Here's a comment a reader emailed me in response to my post titled Five Retirement Surprises:
The most stark retirement (surprise) reality that I've had, and I was warned about it by a good friend, is "the inflation factor" which prominently figures into the retirement mix. It's definitely highly understated and has played largely in my mid-course retirement adjustment.
Several thoughts on this from me:
- I rate these comments as especially valuable since this person is retired. Compared to most of us who are only planning on retirement, this commenter is living through it, and can thus speak to the issue from personal experience, not theory (note: I like to read thoughts and comments from people who have actually done what I'm trying to do since they have insights others don't.)
- The impact of inflation is so meaningful that it caused this reader to make a mid-course retirement adjustment. Interesting.
- Inflation can certainly add up. At only 3% a year and a 20-year retirement, something that would cost you $1.00 at retirement's beginning would cost $1.81 at the end. Now this might not seem like much, but let's say you have annual expenses of $50,000 when your retirement begins. At the end of retirement these same costs would be over $90,000. And your total retirement expenses for those 20 years wouldn't be $1,000,000 ($50k times 20 years) but $1.4 million (3% cost increases per year.)

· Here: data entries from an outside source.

open scoped BigOperators Matrix
open Metric Set MeasureTheory
open Literature.MathematicalPhysics.QuantumFieldTheory.Balaban1983to89
open Literature.MathematicalPhysics.QuantumFieldTheory.Balaban1983to89.T4OutputRate (Carriers)
open Literature.MathematicalPhysics.QuantumFieldTheory.Balaban1983to89.B13Resummation (locE Geometry)
open Literature.MathematicalPhysics.QuantumFieldTheory.Balaban1983to89.B5Prop11Lower (nsq)
open Literature.MathematicalPhysics.QuantumFieldTheory.Balaban1983to89.TreeLengthTorus (tsys torusTreeLen)
open Literature.MathematicalPhysics.QuantumFieldTheory.Balaban1983to89.TreeLengthTorusGeometry (TTouch tgeometry)
open Literature.MathematicalPhysics.QuantumFieldTheory.Balaban1983to89.B12TreeDecay (K₀)
open Summit.QuantumFields.BalabanUV.T4Continuum.B13OpDatum (OpDatum)
open Summit.QuantumFields.BalabanUV.T4Continuum.B13HistMeasurable (MeasPotFrame B13HistM)
open Summit.QuantumFields.BalabanUV.T4Continuum.B13StepTermLabels (InnerLabel)
open Summit.QuantumFields.BalabanUV.T4Continuum.B13InnerData (Bnd)
open Summit.QuantumFields.BalabanUV.T4Continuum.SubstrateTwoRunsDriven (DrivenRuns)
open Summit.QuantumFields.BalabanUV.T4Continuum.SubstrateActivities (coreOf actOfLetters)
open Summit.QuantumFields.BalabanUV.T4Continuum.SubstrateGaussianLetters (gaussC linForm)
open Summit.QuantumFields.BalabanUV.T4Continuum.SubstrateGaussianLettersBall (detBudget)
open Summit.QuantumFields.BalabanUV.T4Continuum.SubstrateSlotsOfRecord (ActLetters coreLettersOf SpeciesRec SlotLetters slotsOfRecord
  slotsOfRecord_act)
open Summit.QuantumFields.BalabanUV.T4Continuum.NE1p.DressedRebornMuPartSlotLetters (rebornMuPart_locE_le_of_coreLettersOf)
open Summit.QuantumFields.BalabanUV.T4Continuum.NE1p.DressedRebornMuResponseSlotLetters (rebornMuDeriv_locE_le_of_coreLettersOf)
open Summit.QuantumFields.BalabanUV.T4Continuum.NE1p.DressedRebornMuPartSlotLettersTorus (rebornMuPart_locE_le_of_coreLettersOf_torus
  rebornMuDeriv_locE_le_of_coreLettersOf_torus)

- Just imagine the implications of 5% or 7% inflation! Yikes!
- This is one reason I'm being way conservative in my retirement planning. I'm doing this by: 1) not counting on one penny from Social Security (I think I will get some, but it probably won't be much), 2) saving enough that I can live of the earnings of my savings alone -- not having to spend a cent of my nest egg to survive, 3) saving much more than I need to save for the income I need to live, and 4) estimating lower-than-I-can-probably-get return rates before and after retirement (with the differences between these and reality helping to take the bite out of inflation.)

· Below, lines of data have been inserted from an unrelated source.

import Summits.Parity.GeneralizedHardyLittlewood.Theorems.RelativeDimOne.Negative.RelativeDimOneLoadBearing
import HarnessLib

/-!
# `RelativeDimOne` (stmt-Parity-14113): the absolute slack must exceed `log N`

Negative lemma for the crux `LeeYangFibres.RelativeDimOne` (cdisprove seat, cycle 1), part 4 (vocabulary
`lin` from part 1 `RelativeDimOneLoadBearing`). Part 2 shows that the absolute slack `+ εN` of the error
`ε(β_∞𝔖 + N)` cannot be dropped (`not_purelyRelativeDimOne`, a discrepancy of size `1`). Here the cheap
quantitative sharpening: `not_relativeDimOneLogSlack` — the strengthening with error `ε(β_∞𝔖 + log N)` is
FALSE. Witness `t = 1`, `ψ(n) = n`, `K = {(p)}` the single point at a prime `p ∈ (N/2, N]` (Bertrand,
Mathlib `Nat.exists_prime_lt_and_le_two_mul`): `S = Λ(p) = log p > ½ log N` while `β_∞({(p)}) = 0`, so at
`ε = ½` the inequality `log p ≤ ½ log N` fails. Hence the least absolute slack `g(N)` for which
`|S − β_∞𝔖| ≤ ε(β_∞𝔖 + g(N))` can hold uniformly lies above `log N` (in truth above every `log^A N` by Maier's
irregularity theorem for primes in intervals of length `log^A x`, 1985 — not formalised; whether `N^δ`
suffices for every `δ > 0` is open even at `t = 1`). Tools: the one-point body `ptAt m`, its lattice points
(`filter_ptAt`), `S(n; {(p)}) = Λ(p)` (`vonMangoldtSum_id_ptAt`), `β_∞({(m)}) = 0` (`archFactor_ptAt`).
[folklore]
-/

noncomputable section

open scoped BigOperators Classical Topology
open Finset Filter MeasureTheory Set Literature.NumberTheory.Sieve
open Summit.Parity.GeneralizedHardyLittlewood.Theses.LeeYangFibres (RelativeDimOne DimOne)

namespace Summit.Parity.GeneralizedHardyLittlewood.Theorems.RelativeDimOne.Negative

/-! ## §B1′ The absolute slack must exceed `log N`: slack `ε·log N` is FALSE -/

/-- The one-point body `{(m)} ⊆ ℝ¹`. -/
def ptAt (m : ℤ) : Set (Fin 1 → ℝ) := {fun _ => (m : ℝ)}

/-- A singleton is convex. -/
theorem convex_ptAt (m : ℤ) : Convex ℝ (ptAt m) := convex_singleton _

/-- `{(m)} ⊆ [-N, N]` for `|m| ≤ N`. -/
theorem ptAt_subset_realBox {m : ℤ} {N : ℕ} (h1 : -(N : ℤ) ≤ m) (h2 : m ≤ N) : ptAt m ⊆ realBox 1 N := by
  intro x hx
  rw [ptAt, Set.mem_singleton_iff] at hx
  subst hx
  have h1' : -(N : ℝ) ≤ m := by exact_mod_cast h1
  have h2' : (m : ℝ) ≤ N := by exact_mod_cast h2
  simp only [realBox, Set.mem_Icc, Pi.le_def, Fin.forall_fin_one]
  exact ⟨h1', h2'⟩

/-- The lattice points with real point `(m)` are exactly `{(m)}` (for `|m| ≤ N`). -/
theorem filter_ptAt {m : ℤ} {N : ℕ} (h1 : -(N : ℤ) ≤ m) (h2 : m ≤ N) :
    (latticeBox 1 N).filter (fun n => realPoint n ∈ ptAt m) = {fun _ => m} := by
  ext n
  simp only [Finset.mem_filter, Finset.mem_singleton, ptAt, Set.mem_singleton_iff, latticeBox,
    Fintype.mem_piFinset, Finset.mem_Icc]
  constructor
  · rintro ⟨-, h⟩
    funext i
    have hi := congr_fun h i
    simp only [realPoint] at hi
    exact_mod_cast hi
  · rintro rfl
    exact ⟨fun _ => ⟨h1, h2⟩, funext fun _ => by simp [realPoint]⟩

/-- `S(n; {(p)}, N) = Λ(p)` for `0 ≤ p ≤ N`. -/
theorem vonMangoldtSum_id_ptAt {p N : ℕ} (hp : p ≤ N) :
    vonMangoldtSum (lin 1 0) (ptAt p) N = ArithmeticFunction.vonMangoldt p := by
  unfold vonMangoldtSum
  rw [filter_ptAt (by omega) (by exact_mod_cast hp), Finset.sum_singleton]
  simp [lin_eval, intVonMangoldt]

/-- `β_∞(Ψ; {(m)}) = 0`: a point has length zero. -/
theorem archFactor_ptAt {t : ℕ} (Ψ : Fin t → AffLinForm 1) (m : ℤ) : archFactor Ψ (ptAt m) = 0 := by
  unfold archFactor
  rw [ENNReal.toReal_eq_zero_iff]
  left
  refine measure_mono_null (t := Set.Icc (fun _ => (m : ℝ)) (fun _ => (m : ℝ))) ?_ ?_
  · intro x hx
    have hx1 : x = fun _ => (m : ℝ) := by simpa [ptAt] using hx.1
    subst hx1
    simp only [Set.mem_Icc, le_refl, and_self]
  · rw [Real.volume_Icc_pi]
    simp

/-- The crux with the absolute slack `εN` strengthened to `ε log N`. -/
def RelativeDimOneLogSlack : Prop :=
  ∀ (t L : ℕ), 1 ≤ t → ∀ ε : ℝ, 0 < ε → ∃ N₀ : ℕ, ∀ N : ℕ, N₀ ≤ N →
    ∀ Ψ : Fin t → AffLinForm 1, IsNondegenerateSystem Ψ → affLinSize Ψ N ≤ L →
      ∀ K : Set (Fin 1 → ℝ), Convex ℝ K → K ⊆ realBox 1 N →
        |vonMangoldtSum Ψ K N - archFactor Ψ K * singularProduct Ψ| ≤
          ε * (archFactor Ψ K * singularProduct Ψ + Real.log N)

/-- **An absolute slack of size `log N` does not suffice** (sharpening of B1): `ψ = n`, `K = {(p)}` with `p`
a prime in `(N/2, N]` (Bertrand): `S = log p > ½ log N` while `β_∞ = 0`, so `|S − 0| ≤ ½ (0 + log N)` fails.
So the minimal absolute slack `g(N)` of a true statement `|S − β_∞𝔖| ≤ ε(β_∞𝔖 + g(N))` lies in
`(log N, N]` (in truth above every `log^A N`, Maier 1985 — not formalised). -/
theorem not_relativeDimOneLogSlack : ¬ RelativeDimOneLogSlack := by
  intro h
  obtain ⟨N₀, hN₀⟩ := h 1 1 le_rfl (1 / 2) (by norm_num)
  obtain ⟨n, hnN₀, hn4⟩ : ∃ n : ℕ, N₀ ≤ n ∧ 4 ≤ n := ⟨max N₀ 4, le_max_left _ _, le_max_right _ _⟩
  obtain ⟨p, hp, hnp, hp2n⟩ := Nat.exists_prime_lt_and_le_two_mul n (by omega)
  have hN : N₀ ≤ 2 * n := by omega
  have key := hN₀ (2 * n) hN (lin 1 0) (isNondegenerateSystem_lin one_ne_zero 0)
    (by rw [affLinSize_lin]; simp) (ptAt p) (convex_ptAt _)
    (ptAt_subset_realBox (N := 2 * n) (m := p) (by omega) (by exact_mod_cast hp2n))
  rw [vonMangoldtSum_id_ptAt hp2n, archFactor_ptAt, ArithmeticFunction.vonMangoldt_apply_prime hp] at key
  simp only [zero_mul, sub_zero, zero_add] at key
  -- `log p ≤ ½ log (2n)` contradicts `p² > 2n`
  have hp0 : (0 : ℝ) < p := by exact_mod_cast hp.pos
  have hsq : ((2 * n : ℕ) : ℝ) < (p : ℝ) ^ 2 := by
    have : 2 * n < p * p := by nlinarith
    exact_mod_cast (sq p ▸ this : 2 * n < p ^ 2)
  have hlog : Real.log ((2 * n : ℕ) : ℝ) < 2 * Real.log p := by
    calc Real.log ((2 * n : ℕ) : ℝ) < Real.log ((p : ℝ) ^ 2) :=
          Real.log_lt_log (by positivity) hsq
      _ = 2 * Real.log p := by rw [Real.log_pow]; norm_num
  rw [abs_of_nonneg (Real.log_nonneg (by exact_mod_cast hp.one_le))] at key
  linarith

end Summit.Parity.GeneralizedHardyLittlewood.Theorems.RelativeDimOne.Negative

How about you? Anyone out there have some thoughts on inflation during retirement or some tips on how you're planning for it?
Don't forget the Obamaites want to kill off old folks--a drain on the economy--by cutting their incomes on accumulated savings to nothing (nominally) and less than nothing after inflation and their higher taxes. Also in non-election years they denied any increases in Social Security while the elderly had to pay more to live. There exists a cost of living index for the elderly but they refuse to apply it to Social Security, taxes, etc.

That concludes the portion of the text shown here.